Records contained in a dataset:
import Summits.Ventures.PercRepro.ProfilePointedCircuitClassesStarNineSerB

/-!
# PercRepro — THE SERIES-PAIR REGIME OF `StarNine` COMPLETED, PART C: THE SERIES-TRIPLE THEOREM
(p5, gen 57; `proofs/P5-GM1.md` §85)

With the structure of a series triple `{b, b′, c}` (part B) — every bi-independent `4`-set contains exactly one
of the three points, the `b`-cells are the counts of the minor `N ／ b ∖ b′`, where `c` is a coloop and the
complementation `Y ↦ (E − Y) − c` exchanges «through `p`» with «avoiding `p`» — the counts of `N` are
`in_4(e) = 3 · in_3(e)`, `thru_4({e, f}) = 3 · thru_3({e, f})` for `e, f` outside the triple, `in_4(b) = P_3 = 2 · in_3(p)`
and `thru_4({b, f}) = in_3(f)`, and (★)₉ follows at every position of `{e, f}` relative to the triple:
`starNine_of_seriesTriple`.
-/

open scoped Matroid

namespace PercRepro.Cogirth

open Finset ThmH Skew Shadow Profile

open Classical

variable {α : Type} [DecidableEq α] {N : Matroid α} [N.Finite]

section StarNineSerC

/-- `e ∈ insert x (W.erase y) ↔ e ∈ W` for `e ∉ {x, y}`. -/
theorem mem_insert_erase_iff_of_ne {e x y : α} (hex : e ≠ x) (hey : e ≠ y) (W : Finset α) :
    e ∈ insert x (W.erase y) ↔ e ∈ W := by
  rw [mem_insert, mem_erase]
  exact ⟨fun h => h.elim (fun h' => absurd h' hex) (fun h' => h'.2), fun h => Or.inr ⟨hey, h⟩⟩

/-- `{e, f} ⊆ insert x (W.erase y) ↔ {e, f} ⊆ W` for `e, f ∉ {x, y}`. -/
theorem pair_subset_insert_erase_iff_of_ne {e f x y : α} (hex : e ≠ x) (hey : e ≠ y) (hfx : f ≠ x) (hfy : f ≠ y)
    (W : Finset α) : ({e, f} : Finset α) ⊆ insert x (W.erase y) ↔ ({e, f} : Finset α) ⊆ W := by
  rw [insert_subset_iff, singleton_subset_iff, insert_subset_iff, singleton_subset_iff,
    mem_insert_erase_iff_of_ne hex hey, mem_insert_erase_iff_of_ne hfx hfy]

/-- **THE MINOR OF A SERIES TRIPLE**: `N ／ b ∖ b′` has seven points, rank `4`, and `c` is a coloop of it; `e ∈ E`
outside the triple lies in it. -/
theorem minor_hyps_of_seriesTriple (hn : (gr N).card = 9) (hR : rk N (gr N) = 5) {b b' c : α}
    (h : SeriesPair N b b') (h' : SeriesPair N b' c) (hbc : b ≠ c) :
    (gr ((N ／ ({b} : Set α)) ＼ ({b'} : Set α))).card = 7 ∧
    rk ((N ／ ({b} : Set α)) ＼ ({b'} : Set α)) (gr ((N ／ ({b} : Set α)) ＼ ({b'} : Set α))) = 4 ∧
    c ∈ gr ((N ／ ({b} : Set α)) ＼ ({b'} : Set α)) ∧
    rk ((N ／ ({b} : Set α)) ＼ ({b'} : Set α)) ((gr ((N ／ ({b} : Set α)) ＼ ({b'} : Set α))).erase c) = 3 := by
  refine ⟨?_, ?_, ?_, rk_erase_minor_of_seriesTriple hR h h' hbc⟩
  · have := card_gr_minor_add_two_of_seriesPair (N := N) h
    rw [hn] at this; omega
  · have := rk_gr_minor_add_one_of_seriesPair (N := N) h
    rw [hR] at this; omega
  · rw [gr_minor_of_seriesPair]
    exact mem_erase.2 ⟨h'.2.2.1.symm, mem_erase.2 ⟨hbc.symm, h'.2.1⟩⟩

/-- **THE COUNTS OF A POINT OUTSIDE A SERIES TRIPLE**: `in_4(e) = 3 · in_3(e)` of the minor `N ／ b ∖ b′`. -/
theorem inCount_eq_three_mul_of_seriesTriple (hn : (gr N).card = 9) (hR : rk N (gr N) = 5) {b b' c e : α}
    (h : SeriesPair N b b') (h' : SeriesPair N b' c) (hbc : b ≠ c) (heb : e ≠ b) (heb' : e ≠ b') (hec : e ≠ c) :
    inCount N 4 e = 3 * inCount ((N ／ ({b} : Set α)) ＼ ({b'} : Set α)) 3 e := by
  unfold inCount
  rw [card_filter_eq_three_mul_of_seriesTriple hn hR h h' hbc (fun W => e ∈ W)
    (mem_insert_erase_iff_of_ne heb' heb) (mem_insert_erase_iff_of_ne heb heb')
    (mem_insert_erase_iff_of_ne hec heb) (mem_insert_erase_iff_of_ne heb hec),
    card_filter_minor_insert_left_eq_of_seriesPair h 3 (fun Y => e ∈ Y) (fun Y => by
      rw [mem_insert]; exact ⟨fun h'' => h''.resolve_left heb, fun h'' => Or.inr h''⟩)]

/-- **THE `thru` COUNT OF TWO POINTS OUTSIDE A SERIES TRIPLE**: `thru_4({e, f}) = 3 · thru_3({e, f})` of the minor. -/
theorem thruCount_pair_eq_three_mul_of_seriesTriple (hn : (gr N).card = 9) (hR : rk N (gr N) = 5)
    {b b' c e f : α} (h : SeriesPair N b b') (h' : SeriesPair N b' c) (hbc : b ≠ c) (heb : e ≠ b) (heb' : e ≠ b')
    (hec : e ≠ c) (hfb : f ≠ b) (hfb' : f ≠ b') (hfc : f ≠ c) :
    thruCount N 4 {e, f} = 3 * thruCount ((N ／ ({b} : Set α)) ＼ ({b'} : Set α)) 3 {e, f} := by
  unfold thruCount
  rw [card_filter_eq_three_mul_of_seriesTriple hn hR h h' hbc (fun W => ({e, f} : Finset α) ⊆ W)
    (pair_subset_insert_erase_iff_of_ne heb' heb hfb' hfb) (pair_subset_insert_erase_iff_of_ne heb heb' hfb hfb')
    (pair_subset_insert_erase_iff_of_ne hec heb hfc hfb) (pair_subset_insert_erase_iff_of_ne heb hec hfb hfc),
    card_filter_minor_insert_left_eq_of_seriesPair h 3 (fun Y => ({e, f} : Finset α) ⊆ Y) (fun Y => by
      rw [insert_subset_iff, singleton_subset_iff, insert_subset_iff, singleton_subset_iff, mem_insert,
        mem_insert]
      constructor
      · rintro ⟨h1, h2⟩
        exact ⟨h1.resolve_left heb, h2.resolve_left hfb⟩
      · rintro ⟨h1, h2⟩
        exact ⟨Or.inr h1, Or.inr h2⟩)]

/-- **THE COUNT OF A POINT OF THE TRIPLE**: `in_4(b) = P_3` of the minor `N ／ b ∖ b′`. -/
theorem inCount_mem_eq_of_seriesTriple (hn : (gr N).card = 9) (hR : rk N (gr N) = 5) {b b' : α}
    (h : SeriesPair N b b') :
    inCount N 4 b = (biIndepSets ((N ／ ({b} : Set α)) ＼ ({b'} : Set α)) 3).card := by
  have hn4 : (gr N).card = rk N (gr N) + 4 := by omega
  have h1 := card_filter_minor_insert_left_eq_of_seriesPair h 3 (fun _ => True) (fun _ => Iff.rfl)
  rw [filter_true_of_mem (fun _ _ => trivial)] at h1
  rw [h1]
  unfold inCount
  apply congrArg Finset.card
  apply filter_congr
  intro W hW
  exact ⟨fun hbW => ⟨⟨trivial, hbW⟩, not_mem_of_mem_biIndepSets_of_seriesPair h hn4 hW hbW⟩,
    fun h' => h'.1.2⟩

/-- **THE `thru` COUNT OF A POINT OF THE TRIPLE WITH AN OUTSIDE POINT**: `thru_4({b, f}) = in_3(f)` of the minor. -/
theorem thruCount_mem_pair_eq_of_seriesTriple (hn : (gr N).card = 9) (hR : rk N (gr N) = 5) {b b' f : α}
    (h : SeriesPair N b b') (hfb : f ≠ b) :
    thruCount N 4 {b, f} = inCount ((N ／ ({b} : Set α)) ＼ ({b'} : Set α)) 3 f := by
  have hn4 : (gr N).card = rk N (gr N) + 4 := by omega
  have h1 := card_filter_minor_insert_left_eq_of_seriesPair h 3 (fun Y => f ∈ Y) (fun Y => by
    rw [mem_insert]; exact ⟨fun h'' => h''.resolve_left hfb, fun h'' => Or.inr h''⟩)
  unfold inCount thruCount
  rw [h1]
  apply congrArg Finset.card
  apply filter_congr
  intro W hW
  rw [insert_subset_iff, singleton_subset_iff]
  exact ⟨fun h' => ⟨⟨h'.2, h'.1⟩, not_mem_of_mem_biIndepSets_of_seriesPair h hn4 hW h'.1⟩,
    fun h' => ⟨h'.1.2, h'.1.1⟩⟩

/-- **(★)₉ WITH A SERIES TRIPLE, BOTH POINTS OUTSIDE**: on a coloop-free `N` with `#E = 9`, `ρ(E) = 5` and series
pairs `{b, b′}`, `{b′, c}` (`b ≠ c`), `in_4(e) ≤ in_4(f) + thru_4({e, f})` for `e ≠ f` outside `{b, b′, c}` — three
times (★)₇ on the minor `N ／ b ∖ b′`, where `c` is a coloop. -/
theorem starNine_of_seriesTriple_outside (hn : (gr N).card = 9) (hR : rk N (gr N) = 5) {b b' c e f : α}
    (h : SeriesPair N b b') (h' : SeriesPair N b' c) (hbc : b ≠ c) (he : e ∈ gr N) (hf : f ∈ gr N)
    (heb : e ≠ b) (heb' : e ≠ b') (hec : e ≠ c) (hfb : f ≠ b) (hfb' : f ≠ b') (hfc : f ≠ c) :
    inCount N 4 e ≤ inCount N 4 f + thruCount N 4 {e, f} := by
  obtain ⟨hn7, hR4, hcM, hco⟩ := minor_hyps_of_seriesTriple hn hR h h' hbc
  have heM : e ∈ gr ((N ／ ({b} : Set α)) ＼ ({b'} : Set α)) := by
    rw [gr_minor_of_seriesPair]; exact mem_erase.2 ⟨heb', mem_erase.2 ⟨heb, he⟩⟩
  have hfM : f ∈ gr ((N ／ ({b} : Set α)) ＼ ({b'} : Set α)) := by
    rw [gr_minor_of_seriesPair]; exact mem_erase.2 ⟨hfb', mem_erase.2 ⟨hfb, hf⟩⟩
  have hstar := starSeven_of_coloop hn7 hR4 hcM hco heM hfM hec hfc
  rw [inCount_eq_three_mul_of_seriesTriple hn hR h h' hbc heb heb' hec,
    inCount_eq_three_mul_of_seriesTriple hn hR h h' hbc hfb hfb' hfc,
    thruCount_pair_eq_three_mul_of_seriesTriple hn hR h h' hbc heb heb' hec hfb hfb' hfc]
  omega

/-- **(★)₉ WITH A SERIES TRIPLE, `e` IN THE TRIPLE**: `in_4(b) ≤ in_4(f) + thru_4({b, f})` for `f` outside
`{b, b′, c}` — `in_4(b) = P_3 = 2 · in_3(f)` on the minor (the coloop involution), `in_4(f) = 3 · in_3(f)`. -/
theorem starNine_of_seriesTriple_left (hn : (gr N).card = 9) (hR : rk N (gr N) = 5) {b b' c f : α}
    (h : SeriesPair N b b') (h' : SeriesPair N b' c) (hbc : b ≠ c) (hf : f ∈ gr N) (hfb : f ≠ b) (hfb' : f ≠ b')
    (hfc : f ≠ c) : inCount N 4 b ≤ inCount N 4 f + thruCount N 4 {b, f} := by
  obtain ⟨hn7, hR4, hcM, hco⟩ := minor_hyps_of_seriesTriple hn hR h h' hbc
  have hfM : f ∈ gr ((N ／ ({b} : Set α)) ＼ ({b'} : Set α)) := by
    rw [gr_minor_of_seriesPair]; exact mem_erase.2 ⟨hfb', mem_erase.2 ⟨hfb, hf⟩⟩
  have hout := outCount_three_eq_inCount_three_of_coloop_seven hn7 hR4 hcM hco hfM hfc
  have hP := inCount_add_outCount ((N ／ ({b} : Set α)) ＼ ({b'} : Set α)) 3 f
  rw [inCount_mem_eq_of_seriesTriple hn hR h, inCount_eq_three_mul_of_seriesTriple hn hR h h' hbc hfb hfb' hfc,
    thruCount_mem_pair_eq_of_seriesTriple hn hR h hfb]
  omega

/-- **(★)₉ WITH A SERIES TRIPLE, `f` IN THE TRIPLE**: `in_4(e) ≤ in_4(b) + thru_4({e, b})` for `e` outside
`{b, b′, c}` — `in_4(e) = 3 · in_3(e)`, `in_4(b) = 2 · in_3(e)`, `thru_4({e, b}) = in_3(e)` on the minor. -/
theorem starNine_of_seriesTriple_right (hn : (gr N).card = 9) (hR : rk N (gr N) = 5) {b b' c e : α}
    (h : SeriesPair N b b') (h' : SeriesPair N b' c) (hbc : b ≠ c) (he : e ∈ gr N) (heb : e ≠ b) (heb' : e ≠ b')
    (hec : e ≠ c) : inCount N 4 e ≤ inCount N 4 b + thruCount N 4 {e, b} := by
  obtain ⟨hn7, hR4, hcM, hco⟩ := minor_hyps_of_seriesTriple hn hR h h' hbc
  have heM : e ∈ gr ((N ／ ({b} : Set α)) ＼ ({b'} : Set α)) := by
    rw [gr_minor_of_seriesPair]; exact mem_erase.2 ⟨heb', mem_erase.2 ⟨heb, he⟩⟩
  have hout := outCount_three_eq_inCount_three_of_coloop_seven hn7 hR4 hcM hco heM hec
  have hP := inCount_add_outCount ((N ／ ({b} : Set α)) ＼ ({b'} : Set α)) 3 e
  have hcomm : ({e, b} : Finset α) = {b, e} := pair_comm e b
  rw [hcomm, inCount_mem_eq_of_seriesTriple hn hR h, inCount_eq_three_mul_of_seriesTriple hn hR h h' hbc heb heb' hec,
    thruCount_mem_pair_eq_of_seriesTriple hn hR h heb]
  omega

/-- **THE SERIES-TRIPLE REGIME OF `StarNine`**: on every matroid with `#E = 9`, `ρ(E) = 5` and series pairs
`{b, b′}`, `{b′, c}` with `b ≠ c`, `in_4(e) ≤ in_4(f) + thru_4({e, f})` for all `e ≠ f` in `E`. -/
theorem starNine_of_seriesTriple (hn : (gr N).card = 9) (hR : rk N (gr N) = 5) {b b' c : α}
    (h : SeriesPair N b b') (h' : SeriesPair N b' c) (hbc : b ≠ c) {e f : α} (he : e ∈ gr N) (hf : f ∈ gr N)
    (hef : e ≠ f) : inCount N 4 e ≤ inCount N 4 f + thruCount N 4 {e, f} := by
  have hn4 : (gr N).card = rk N (gr N) + 4 := by omega
  have hbc' : SeriesPair N b c := h.trans h' hbc
  have hbb' : b ≠ b' := h.2.2.1
  have hb'c : b' ≠ c := h'.2.2.1
  -- the two marked points inside the class: a series pair
  have hself : ∀ p q : α, (p = b ∨ p = b' ∨ p = c) → (q = b ∨ q = b' ∨ q = c) → p ≠ q →
      inCount N 4 p ≤ inCount N 4 q + thruCount N 4 {p, q} := by
    intro p q hp hq hpq
    apply starNine_of_seriesPair_self hn4
    rcases hp with rfl | rfl | rfl <;> rcases hq with rfl | rfl | rfl
    · exact absurd rfl hpq
    · exact h
    · exact hbc'
    · exact h.symm
    · exact absurd rfl hpq
    · exact h'
    · exact hbc'.symm
    · exact h'.symm
    · exact absurd rfl hpq
  by_cases hein : e = b ∨ e = b' ∨ e = c
  · by_cases hfin : f = b ∨ f = b' ∨ f = c
    · exact hself e f hein hfin hef
    · rw [not_or, not_or] at hfin
      obtain ⟨hfb, hfb', hfc⟩ := hfin
      rcases hein with rfl | rfl | rfl
      · exact starNine_of_seriesTriple_left hn hR h h' hbc hf hfb hfb' hfc
      · exact starNine_of_seriesTriple_left hn hR h.symm hbc' hb'c hf hfb' hfb hfc
      · exact starNine_of_seriesTriple_left hn hR h'.symm h.symm hbc.symm hf hfc hfb' hfb
  · rw [not_or, not_or] at hein
    obtain ⟨heb, heb', hec⟩ := hein
    by_cases hfin : f = b ∨ f = b' ∨ f = c
    · rcases hfin with rfl | rfl | rfl
      · exact starNine_of_seriesTriple_right hn hR h h' hbc he heb heb' hec
      · exact starNine_of_seriesTriple_right hn hR h.symm hbc' hb'c he heb' heb hec
      · exact starNine_of_seriesTriple_right hn hR h'.symm h.symm hbc.symm he hec heb' heb
    · rw [not_or, not_or] at hfin
      obtain ⟨hfb, hfb', hfc⟩ := hfin
      exact starNine_of_seriesTriple_outside hn hR h h' hbc he hf heb heb' hec hfb hfb' hfc

end StarNineSerC

end PercRepro.Cogirth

INSTRUCTIONS FOR THE TASK: Extract the first line above and each line after it up to and including the one with "mem_insert_erase_iff_of_ne hex hey, mem_insert_erase_iff_of_ne", please, exactly and with nothing else.

RESPONSE TO THIS EXERCISE:
import Summits.Ventures.PercRepro.ProfilePointedCircuitClassesStarNineSerB

/-!
# PercRepro — THE SERIES-PAIR REGIME OF `StarNine` COMPLETED, PART C: THE SERIES-TRIPLE THEOREM
(p5, gen 57; `proofs/P5-GM1.md` §85)

With the structure of a series triple `{b, b′, c}` (part B) — every bi-independent `4`-set contains exactly one
of the three points, the `b`-cells are the counts of the minor `N ／ b ∖ b′`, where `c` is a coloop and the
complementation `Y ↦ (E − Y) − c` exchanges «through `p`» with «avoiding `p`» — the counts of `N` are
`in_4(e) = 3 · in_3(e)`, `thru_4({e, f}) = 3 · thru_3({e, f})` for `e, f` outside the triple, `in_4(b) = P_3 = 2 · in_3(p)`
and `thru_4({b, f}) = in_3(f)`, and (★)₉ follows at every position of `{e, f}` relative to the triple:
`starNine_of_seriesTriple`.
-/

open scoped Matroid

namespace PercRepro.Cogirth

open Finset ThmH Skew Shadow Profile

open Classical

variable {α : Type} [DecidableEq α] {N : Matroid α} [N.Finite]

section StarNineSerC

/-- `e ∈ insert x (W.erase y) ↔ e ∈ W` for `e ∉ {x, y}`. -/
theorem mem_insert_erase_iff_of_ne {e x y : α} (hex : e ≠ x) (hey : e ≠ y) (W : Finset α) :
    e ∈ insert x (W.erase y) ↔ e ∈ W := by
  rw [mem_insert, mem_erase]
  exact ⟨fun h => h.elim (fun h' => absurd h' hex) (fun h' => h'.2), fun h => Or.inr ⟨hey, h⟩⟩

/-- `{e, f} ⊆ insert x (W.erase y) ↔ {e, f} ⊆ W` for `e, f ∉ {x, y}`. -/
theorem pair_subset_insert_erase_iff_of_ne {e f x y : α} (hex : e ≠ x) (hey : e ≠ y) (hfx : f ≠ x) (hfy : f ≠ y)
    (W : Finset α) : ({e, f} : Finset α) ⊆ insert x (W.erase y) ↔ ({e, f} : Finset α) ⊆ W := by
  rw [insert_subset_iff, singleton_subset_iff, insert_subset_iff, singleton_subset_iff,
    mem_insert_erase_iff_of_ne hex hey, mem_insert_erase_iff_of_ne hfx hfy]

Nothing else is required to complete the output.